返事も待たずに扉が開き、ひょっこりと顔を出したのは、先ほどまで庭で遊んでいたはずのルミだった。

​「……王子様? アルフレッド様も、こんにちは」

​ルミは不思議そうに執務室を見回し、二人の間の重い空気に気づくと、少しだけ躊躇したように歩み寄る。

​「……二人でお話し中? 難しいお話し?」
「いえ。あの研究所と貴族たちを根絶やしにしましょうというお話しですよ」
「だから、アルヴィーノ! さっきから言っているようにまずはこの証拠が事実かどうかを判断して、法の裁きを受けさせるのがこの国の王子としての責務だろう? どうして君はなんでも力でねじ伏せようとするんだ!」
「事実かどうか? 見ればわかるでしょう。兄上の目は節穴か飾りなんですか? ともかく、あそこがある以上ルミが安心して生活ができません。なので処分一択です。それにいいではないですか。跡地は更地になるのですから何かに有効活用でもすれば」
「そういう問題ではなくて……。はぁ……。あ、そうだ、ルミくんもそう思うだろう? 力でねじ伏せるより対話にて平和的に解決する方がお互いメリットもあるとは思わないかい?」
「え? 俺、ですか……?」

きっと優しいルミならわかってくれる。
あの医療室ではまだ心の回復が未熟だったからあのような同意ともとれる発言をしたに違いない。
今のルミならきっとと希望を託しアルフレッドは彼にそう問いかける。
けれど​ルミはアルヴィーノの傍らに寄り添うと、その大きな瞳を真っ直ぐに大好きな彼に向け、王子様の魔法が見たいなと回答。

​「俺ね、王子様の魔法が見たいな。王子様ならおっきな火の魔法、でやっつけちゃうでしょ? ね? 王子様はね、いろーんな魔法が使えるんだよ! すっごいんだぁ。俺、王子様のきれいで、すごい魔法見たいなー」

​その言葉は、純粋な好奇心と、アルヴィーノを全肯定する信頼に満ちていた。
アルヴィーノはルミの無邪気な願いに、張り詰めていた表情を一瞬で緩め、希望を打ち砕かれたアルフレッドは力なく座っていた椅子に腰を沈めた。

​「ええ、もちろん。貴方が望むのなら、喜んで叶えましょう。どんな魔法でもお見せしますよ。それに、ルミも一緒にやるでしょう? 彼らの処分」
「うん! 一緒にやる!」
「初めての共同作業ですね」

​アルヴィーノはルミの頭を優しく撫で、再びアルフレッドへと視線を戻す。

​「……聞こえましたね、兄上。処分は決定です。これ以上の議論は不要です。
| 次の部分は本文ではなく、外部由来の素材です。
import Summits.QuantumFields.QCD.Theorems.PauliWegnerSeaChiralOneScaleTrajectoryJensenBridge

/-!
# Pointwise Jensen inequality for any number `N_f ≥ 2` of degenerate flavours (line `Sketch`, crux
`PauliWegnerSea.ChiralOneScaleTrajectory`, stmt-QuantumFields-17512; `N_f = 3` preparation)

`fm_rpow_le_secondMoment_const`: at a fully degenerate bare-mass tuple `(t,…,t)` with `N_f ≥ 2`, on any torus, at any
coupling, for any flavour `f` and sites `x, y`: `(E₊[X^s])^{2/s} ≤ 144 · E₊[Σ|G_f|²]` (`0 < s ≤ 2`), `E₊` the
`|det|`-weighted quotient.  Same proof as the `N_f = 2` case (`fm_rpow_le_secondMoment_two`); the finiteness of the
second moment now comes from `|det D| · |G_f|² = |det D_t|^{N_f−2} |adj D_t|²`, bounded on the compact configuration
space for `N_f ≥ 2`.  Folklore.
-/

noncomputable section

namespace Summit.QuantumFields.QCD.Cruxes.ChiralOneScaleTrajectory.GoldstoneWitness

open scoped BigOperators
open MeasureTheory Filter
open Literature.MathematicalPhysics.QuantumFieldTheory Literature.MathematicalPhysics.QuantumLattice
  Literature.Probability.LatticeModels

variable {Nf L : ℕ} [NeZero L]

/-- **Degenerate flavours, `N_f ≥ 2`: the weighted squared propagator entry is bounded by a continuous
function**: `|det D| · |D⁻¹((f,X),(f,Y))|² ≤ |Re det D_t|^{N_f−2} · |adj D_t(X,Y)|²` (equality off `{det D_t = 0}`). -/
theorem norm_det_mul_normSq_inv_le_const (hNf : 2 ≤ Nf) (U : GaugeConfig 4 L SU3) (t : ℝ) (f : Fin Nf)
    (X Y : TorusSite 4 L × Fin 3 × Fin 4) :
    ‖(diracMatrix U fun _ : Fin Nf => t).det‖ *
        ‖(diracMatrix U fun _ : Fin Nf => t)⁻¹ (quarkEquiv (f, X)) (quarkEquiv (f, Y))‖ ^ 2 ≤
      |(wilsonDirac (fundamentalRep (Fin 3)) U t 1).det.re| ^ (Nf - 2) *
        ‖(wilsonDirac (fundamentalRep (Fin 3)) U t 1).adjugate X Y‖ ^ 2 := by
  have hNf0 : Nf ≠ 0 := by omega
  by_cases h : (wilsonDirac (fundamentalRep (Fin 3)) U t 1).det = 0
  · rw [det_diracMatrix_const, h, zero_pow hNf0, norm_zero, zero_mul]
    positivity
  · have hre := det_wilsonDirac_eq_ofReal_re U t
    have hd0 : (wilsonDirac (fundamentalRep (Fin 3)) U t 1).det.re ≠ 0 := fun h0 =>
      h (by rw [hre, h0, Complex.ofReal_zero])
    have hn : ‖(wilsonDirac (fundamentalRep (Fin 3)) U t 1).det‖ =
        |(wilsonDirac (fundamentalRep (Fin 3)) U t 1).det.re| := by
      conv_lhs => rw [hre]
      rw [Complex.norm_real, Real.norm_eq_abs]
    have hnorm : ‖(diracMatrix U fun _ : Fin Nf => t).det‖ =
        |(wilsonDirac (fundamentalRep (Fin 3)) U t 1).det.re| ^ Nf := by
      rw [det_diracMatrix_const, norm_pow, hn]
    rw [norm_inv_diracMatrix_const_sq U t h f X Y, hnorm, ← mul_assoc]
    have hsplit : |(wilsonDirac (fundamentalRep (Fin 3)) U t 1).det.re| ^ Nf *
        (((wilsonDirac (fundamentalRep (Fin 3)) U t 1).det.re) ^ 2)⁻¹ =
        |(wilsonDirac (fundamentalRep (Fin 3)) U t 1).det.re| ^ (Nf - 2) := by
      rw [← sq_abs, ← pow_sub₀ _ (abs_ne_zero.2 hd0) hNf]
    rw [hsplit]

/-- **Pointwise Jensen, `N_f ≥ 2` degenerate flavours**: `(E₊[X^s])^{2/s} ≤ 144 · E₊[Σ|G_f|²]`. -/
theorem fm_rpow_le_secondMoment_const :
    ∀ (Nf L : ℕ) [NeZero L], 2 ≤ Nf → ∀ (β t s : ℝ), 0 < s → s ≤ 2 → ∀ (f : Fin Nf) (x y : TorusSite 4 L), ((∫ U : GaugeConfig 4 L (Matrix.specialUnitaryGroup (Fin 3) ℂ), ‖(diracMatrix U fun _ : Fin Nf => t).det‖ * (∑ a : Fin 3, ∑ i : Fin 4, ∑ b : Fin 3, ∑ j : Fin 4, ‖(diracMatrix U fun _ : Fin Nf => t)⁻¹ (quarkEquiv (f, (x, a, i))) (quarkEquiv (f, (y, b, j)))‖) ^ s ∂(wilsonMeasure (fundamentalRep (Fin 3)) β)) / (∫ U : GaugeConfig 4 L (Matrix.specialUnitaryGroup (Fin 3) ℂ), ‖(diracMatrix U fun _ : Fin Nf => t).det‖ ∂(wilsonMeasure (fundamentalRep (Fin 3)) β))) ^ (2 / s) ≤ 144 * ((∫ U : GaugeConfig 4 L (Matrix.specialUnitaryGroup (Fin 3) ℂ), ‖(diracMatrix U fun _ : Fin Nf => t).det‖ * (∑ a : Fin 3, ∑ i : Fin 4, ∑ b : Fin 3, ∑ j : Fin 4, ‖(diracMatrix U fun _ : Fin Nf => t)⁻¹ (quarkEquiv (f, (x, a, i))) (quarkEquiv (f, (y, b, j)))‖ ^ (2 : ℕ)) ∂(wilsonMeasure (fundamentalRep (Fin 3)) β)) / (∫ U : GaugeConfig 4 L (Matrix.specialUnitaryGroup (Fin 3) ℂ), ‖(diracMatrix U fun _ : Fin Nf => t).det‖ ∂(wilsonMeasure (fundamentalRep (Fin 3)) β))) := by
  intro Nf L _ hNf β t s hs hs2 f x y
  set mq : Fin Nf → ℝ := fun _ => t with hmq
  set μ := wilsonMeasure (d := 4) (L := L) (fundamentalRep (Fin 3)) β with hμ
  haveI : IsProbabilityMeasure μ := isProbabilityMeasure_wilsonMeasure _ (continuous_fundamentalRep _) _
  set P : Fin 3 → Fin 4 → FermiIdx Nf L := fun a i => quarkEquiv (f, (x, a, i)) with hP
  set Q : Fin 3 → Fin 4 → FermiIdx Nf L := fun b j => quarkEquiv (f, (y, b, j)) with hQ
  set G : GaugeConfig 4 L SU3 → Fin 3 → Fin 4 → Fin 3 → Fin 4 → ℝ :=
    fun U a i b j => ‖(diracMatrix U mq)⁻¹ (P a i) (Q b j)‖ with hG
  set Y : GaugeConfig 4 L SU3 → ℝ := fun U =>
    ∑ a : Fin 3, ∑ i : Fin 4, ∑ b : Fin 3, ∑ j : Fin 4, G U a i b j with hY
  set Y2 : GaugeConfig 4 L SU3 → ℝ := fun U =>
    ∑ a : Fin 3, ∑ i : Fin 4, ∑ b : Fin 3, ∑ j : Fin 4, G U a i b j ^ 2 with hY2
  have hG0 : ∀ U a i b j, 0 ≤ G U a i b j := fun U a i b j => norm_nonneg _
  have hY0 : ∀ U, 0 ≤ Y U := fun U => Finset.sum_nonneg fun a _ => Finset.sum_nonneg fun i _ =>
    Finset.sum_nonneg fun b _ => Finset.sum_nonneg fun j _ => hG0 U a i b j
  have hY20 : ∀ U, 0 ≤ Y2 U := fun U => Finset.sum_nonneg fun a _ => Finset.sum_nonneg fun i _ =>
    Finset.sum_nonneg fun b _ => Finset.sum_nonneg fun j _ => sq_nonneg _
  have hGm : ∀ a i b j, Measurable fun U => G U a i b j := fun a i b j =>
    (measurable_inv_diracMatrix_apply mq (P a i) (Q b j)).norm
  have hYm : Measurable Y := Finset.measurable_sum _ fun a _ => Finset.measurable_sum _ fun i _ =>
    Finset.measurable_sum _ fun b _ => Finset.measurable_sum _ fun j _ => hGm a i b j
  have hY2m : Measurable Y2 := Finset.measurable_sum _ fun a _ => Finset.measurable_sum _ fun i _ =>
    Finset.measurable_sum _ fun b _ => Finset.measurable_sum _ fun j _ => (hGm a i b j).pow_const 2
  -- the uniform weight bound `|det D| · G² ≤ B` from the continuous majorant `|Re det D_t|^{N_f-2} Σ|adj|²`
  have hc : Continuous fun U : GaugeConfig 4 L SU3 => wilsonDirac (fundamentalRep (Fin 3)) U t 1 :=
    continuous_wilsonDirac _ (continuous_fundamentalRep (Fin 3)) t 1
  obtain ⟨B, hB⟩ : ∃ B : ℝ, ∀ (U : GaugeConfig 4 L SU3) a i b j,
      ‖(diracMatrix U mq).det‖ * G U a i b j ^ 2 ≤ B := by
    have hcont : Continuous fun U : GaugeConfig 4 L SU3 =>
        |(wilsonDirac (fundamentalRep (Fin 3)) U t 1).det.re| ^ (Nf - 2) *
        ∑ a : Fin 3, ∑ i : Fin 4, ∑ b : Fin 3, ∑ j : Fin 4,
          ‖(wilsonDirac (fundamentalRep (Fin 3)) U t 1).adjugate (x, a, i) (y, b, j)‖ ^ 2 := by
      refine (((Complex.continuous_re.comp hc.matrix_det).abs).pow _).mul ?_
      refine continuous_finsetSum _ fun a _ => continuous_finsetSum _ fun i _ =>
        continuous_finsetSum _ fun b _ => continuous_finsetSum _ fun j _ => ?_
      exact ((hc.matrix_adjugate.matrix_elem _ _).norm).pow 2
    obtain ⟨U₀, -, hU₀⟩ := (isCompact_univ (X := GaugeConfig 4 L SU3)).exists_isMaxOn
      Set.univ_nonempty hcont.continuousOn
    refine ⟨|(wilsonDirac (fundamentalRep (Fin 3)) U₀ t 1).det.re| ^ (Nf - 2) *
        ∑ a : Fin 3, ∑ i : Fin 4, ∑ b : Fin 3, ∑ j : Fin 4,
          ‖(wilsonDirac (fundamentalRep (Fin 3)) U₀ t 1).adjugate (x, a, i) (y, b, j)‖ ^ 2, fun U a i b j => ?_⟩
    refine (norm_det_mul_normSq_inv_le_const hNf U t f _ _).trans ((?_ : _ ≤ _).trans (hU₀ (Set.mem_univ U)))
    have hw : 0 ≤ |(wilsonDirac (fundamentalRep (Fin 3)) U t 1).det.re| ^ (Nf - 2) := by positivity
    refine mul_le_mul_of_nonneg_left ?_ hw
    have h1 : ∀ a' i' b' j', 0 ≤ ‖(wilsonDirac (fundamentalRep (Fin 3)) U t 1).adjugate
        (x, a', i') (y, b', j')‖ ^ 2 := fun _ _ _ _ => sq_nonneg _
    calc ‖(wilsonDirac (fundamentalRep (Fin 3)) U t 1).adjugate (x, a, i) (y, b, j)‖ ^ 2
        ≤ ∑ j' : Fin 4, ‖(wilsonDirac (fundamentalRep (Fin 3)) U t 1).adjugate (x, a, i) (y, b, j')‖ ^ 2 :=
          Finset.single_le_sum (fun j' _ => h1 a i b j') (Finset.mem_univ j)
      _ ≤ ∑ b' : Fin 3, ∑ j' : Fin 4, ‖(wilsonDirac (fundamentalRep (Fin 3)) U t 1).adjugate
            (x, a, i) (y, b', j')‖ ^ 2 :=
          Finset.single_le_sum (fun b' _ => Finset.sum_nonneg fun j' _ => h1 a i b' j') (Finset.mem_univ b)
      _ ≤ ∑ i' : Fin 4, ∑ b' : Fin 3, ∑ j' : Fin 4, ‖(wilsonDirac (fundamentalRep (Fin 3)) U t 1).adjugate
            (x, a, i') (y, b', j')‖ ^ 2 :=
          Finset.single_le_sum (fun i' _ => Finset.sum_nonneg fun b' _ => Finset.sum_nonneg fun j' _ =>
            h1 a i' b' j') (Finset.mem_univ i)
      _ ≤ ∑ a' : Fin 3, ∑ i' : Fin 4, ∑ b' : Fin 3, ∑ j' : Fin 4,
            ‖(wilsonDirac (fundamentalRep (Fin 3)) U t 1).adjugate (x, a', i') (y, b', j')‖ ^ 2 :=
          Finset.single_le_sum (fun a' _ => Finset.sum_nonneg fun i' _ => Finset.sum_nonneg fun b' _ =>
            Finset.sum_nonneg fun j' _ => h1 a' i' b' j') (Finset.mem_univ a)
  -- the rest is the `N_f = 2` argument verbatim
  have hwY2 : ∀ U, ‖(diracMatrix U mq).det‖ * Y2 U ≤ 144 * B := by
    intro U
    have : ‖(diracMatrix U mq).det‖ * Y2 U =
        ∑ a : Fin 3, ∑ i : Fin 4, ∑ b : Fin 3, ∑ j : Fin 4, ‖(diracMatrix U mq).det‖ * G U a i b j ^ 2 := by
      simp only [hY2, Finset.mul_sum]
    rw [this]
    calc ∑ a : Fin 3, ∑ i : Fin 4, ∑ b : Fin 3, ∑ j : Fin 4, ‖(diracMatrix U mq).det‖ * G U a i b j ^ 2
        ≤ ∑ _a : Fin 3, ∑ _i : Fin 4, ∑ _b : Fin 3, ∑ _j : Fin 4, B :=
          Finset.sum_le_sum fun a _ => Finset.sum_le_sum fun i _ => Finset.sum_le_sum fun b _ =>
            Finset.sum_le_sum fun j _ => hB U a i b j
      _ = 144 * B := by simp; ring
  have hYsq : ∀ U, Y U ^ 2 ≤ 144 * Y2 U := fun U => sq_sum_four_le (G U)
  have hwYsq : ∀ U, ‖(diracMatrix U mq).det‖ * Y U ^ 2 ≤ 144 * (144 * B) := fun U =>
    calc ‖(diracMatrix U mq).det‖ * Y U ^ 2 ≤ ‖(diracMatrix U mq).det‖ * (144 * Y2 U) :=
          mul_le_mul_of_nonneg_left (hYsq U) (norm_nonneg _)
      _ = 144 * (‖(diracMatrix U mq).det‖ * Y2 U) := by ring
      _ ≤ 144 * (144 * B) := by nlinarith [hwY2 U]
  obtain ⟨Bd, hBd⟩ := exists_norm_det_diracMatrix_le (S := L) mq
  have hwYs : ∀ U, ‖(diracMatrix U mq).det‖ * Y U ^ s ≤ Bd + 144 * (144 * B) := fun U =>
    calc ‖(diracMatrix U mq).det‖ * Y U ^ s ≤ ‖(diracMatrix U mq).det‖ * (1 + Y U ^ 2) :=
          mul_le_mul_of_nonneg_left (rpow_le_one_add_sq (hY0 U) hs hs2) (norm_nonneg _)
      _ = ‖(diracMatrix U mq).det‖ + ‖(diracMatrix U mq).det‖ * Y U ^ 2 := by ring
      _ ≤ Bd + 144 * (144 * B) := add_le_add (hBd U) (hwYsq U)
  have hiYs : Integrable (fun U => Y U ^ s) (qcdLatticeMeasure L β mq) :=
    integrable_qcdLatticeMeasure_of_weight_bound β mq _ (hYm.pow_const s) _ fun U => by
      rw [Real.norm_eq_abs, abs_of_nonneg (Real.rpow_nonneg (hY0 U) s)]; exact hwYs U
  have hiY2r : Integrable (fun U => Y U ^ (2 : ℝ)) (qcdLatticeMeasure L β mq) := by
    simp_rw [Real.rpow_two]
    exact integrable_qcdLatticeMeasure_of_weight_bound β mq _ (hYm.pow_const 2) _ fun U => by
      rw [Real.norm_eq_abs, abs_of_nonneg (sq_nonneg _)]; exact hwYsq U
  have hdm := measurable_norm_det_diracMatrix (S := L) mq
  have hiwYsq : Integrable (fun U => ‖(diracMatrix U mq).det‖ * Y U ^ (2 : ℝ)) μ := by
    simp_rw [Real.rpow_two]
    refine Integrable.of_bound (hdm.mul (hYm.pow_const 2)).aestronglyMeasurable (144 * (144 * B))
      (Eventually.of_forall fun U => ?_)
    rw [Real.norm_eq_abs, abs_of_nonneg (mul_nonneg (norm_nonneg _) (sq_nonneg _))]
    exact hwYsq U
  have hiwY2 : Integrable (fun U => ‖(diracMatrix U mq).det‖ * (144 * Y2 U)) μ := by
    refine Integrable.of_bound (hdm.mul (hY2m.const_mul 144)).aestronglyMeasurable (144 * (144 * B))
      (Eventually.of_forall fun U => ?_)
    rw [Real.norm_eq_abs, abs_of_nonneg (mul_nonneg (norm_nonneg _) (by nlinarith [hY20 U]))]
    calc ‖(diracMatrix U mq).det‖ * (144 * Y2 U) = 144 * (‖(diracMatrix U mq).det‖ * Y2 U) := by ring
      _ ≤ 144 * (144 * B) := by nlinarith [hwY2 U]
  have hZ := integral_norm_det_diracMatrix_pos_all (S := L) β mq
  have hJ : qcdPhaseQuenchedExpect β L mq (fun U => Y U ^ s) ≤
      (qcdPhaseQuenchedExpect β L mq (fun U => Y U ^ (2 : ℝ))) ^ (s / 2) :=
    qcdPhaseQuenchedExpect_rpow_le_rpow β mq hZ Y hY0 hs hs2 hiYs hiY2r
  have hCS : qcdPhaseQuenchedExpect β L mq (fun U => Y U ^ (2 : ℝ)) ≤
      qcdPhaseQuenchedExpect β L mq (fun U => 144 * Y2 U) :=
    qcdPhaseQuenchedExpect_mono β mq _ _ hiwYsq hiwY2 (Eventually.of_forall fun U => by
      rw [Real.rpow_two]; exact hYsq U)
  have hlin : qcdPhaseQuenchedExpect β L mq (fun U => 144 * Y2 U) = 144 * qcdPhaseQuenchedExpect β L mq Y2 := by
    have := qcdPhaseQuenchedExpect_smul β mq (144 : ℝ) Y2
    simp only [smul_eq_mul] at this
    exact this
  have hq2 : 0 ≤ qcdPhaseQuenchedExpect β L mq (fun U => Y U ^ (2 : ℝ)) := by
    rw [qcdPhaseQuenchedExpect_eq_div]
    exact div_nonneg (integral_nonneg fun U => mul_nonneg (norm_nonneg _) (Real.rpow_nonneg (hY0 U) _))
      (integral_nonneg fun U => norm_nonneg _)
  have hqs : 0 ≤ qcdPhaseQuenchedExpect β L mq (fun U => Y U ^ s) := by
    rw [qcdPhaseQuenchedExpect_eq_div]
    exact div_nonneg (integral_nonneg fun U => mul_nonneg (norm_nonneg _) (Real.rpow_nonneg (hY0 U) _))
      (integral_nonneg fun U => norm_nonneg _)
  have hFM : (∫ U, ‖(diracMatrix U mq).det‖ * Y U ^ s ∂μ) / (∫ U, ‖(diracMatrix U mq).det‖ ∂μ) =
      qcdPhaseQuenchedExpect β L mq (fun U => Y U ^ s) :=
    (qcdPhaseQuenchedExpect_eq_div β mq _).symm
  have hQ2 : (∫ U, ‖(diracMatrix U mq).det‖ * Y2 U ∂μ) / (∫ U, ‖(diracMatrix U mq).det‖ ∂μ) =
      qcdPhaseQuenchedExpect β L mq Y2 :=
    (qcdPhaseQuenchedExpect_eq_div β mq _).symm
  change ((∫ U, ‖(diracMatrix U mq).det‖ * Y U ^ s ∂μ) / (∫ U, ‖(diracMatrix U mq).det‖ ∂μ)) ^ (2 / s) ≤
    144 * ((∫ U, ‖(diracMatrix U mq).det‖ * Y2 U ∂μ) / (∫ U, ‖(diracMatrix U mq).det‖ ∂μ))
  rw [hFM, hQ2]
  have h2s : 0 < 2 / s := by positivity
  calc (qcdPhaseQuenchedExpect β L mq (fun U => Y U ^ s)) ^ (2 / s)
      ≤ ((qcdPhaseQuenchedExpect β L mq (fun U => Y U ^ (2 : ℝ))) ^ (s / 2)) ^ (2 / s) :=
        Real.rpow_le_rpow hqs hJ h2s.le
    _ = qcdPhaseQuenchedExpect β L mq (fun U => Y U ^ (2 : ℝ)) := by
        rw [← Real.rpow_mul hq2, show s / 2 * (2 / s) = 1 by field_simp, Real.rpow_one]
    _ ≤ 144 * qcdPhaseQuenchedExpect β L mq Y2 := hCS.trans_eq hlin

end Summit.QuantumFields.QCD.Cruxes.ChiralOneScaleTrajectory.GoldstoneWitness

end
兄上はどうぞそのご立派な頭で私たちが更地に還した土地の有効活用方法でも模索していてください」

​アルフレッドは、ルミの純粋さがアルヴィーノの理性を完全に書き換えてしまったことを悟り、苦笑いと共に席を立った。

​「はぁ……参ったね。君の魔法を恐れる者は多いが、君を動かす鍵がそんなにも無垢だとは、誰も想像できないだろうよ」

​二人の貴族と研究所の破滅が決定した。
ルミは、それがどんな結末をもたらすかも知らぬまま、アルヴィーノの袖を握りしめて嬉しそうに微笑んでいる。
​アルヴィーノはその小さな手をそっと握り直し、静かな誓いを立てた。
――この子を傷つけたすべての存在を、灰に還すために。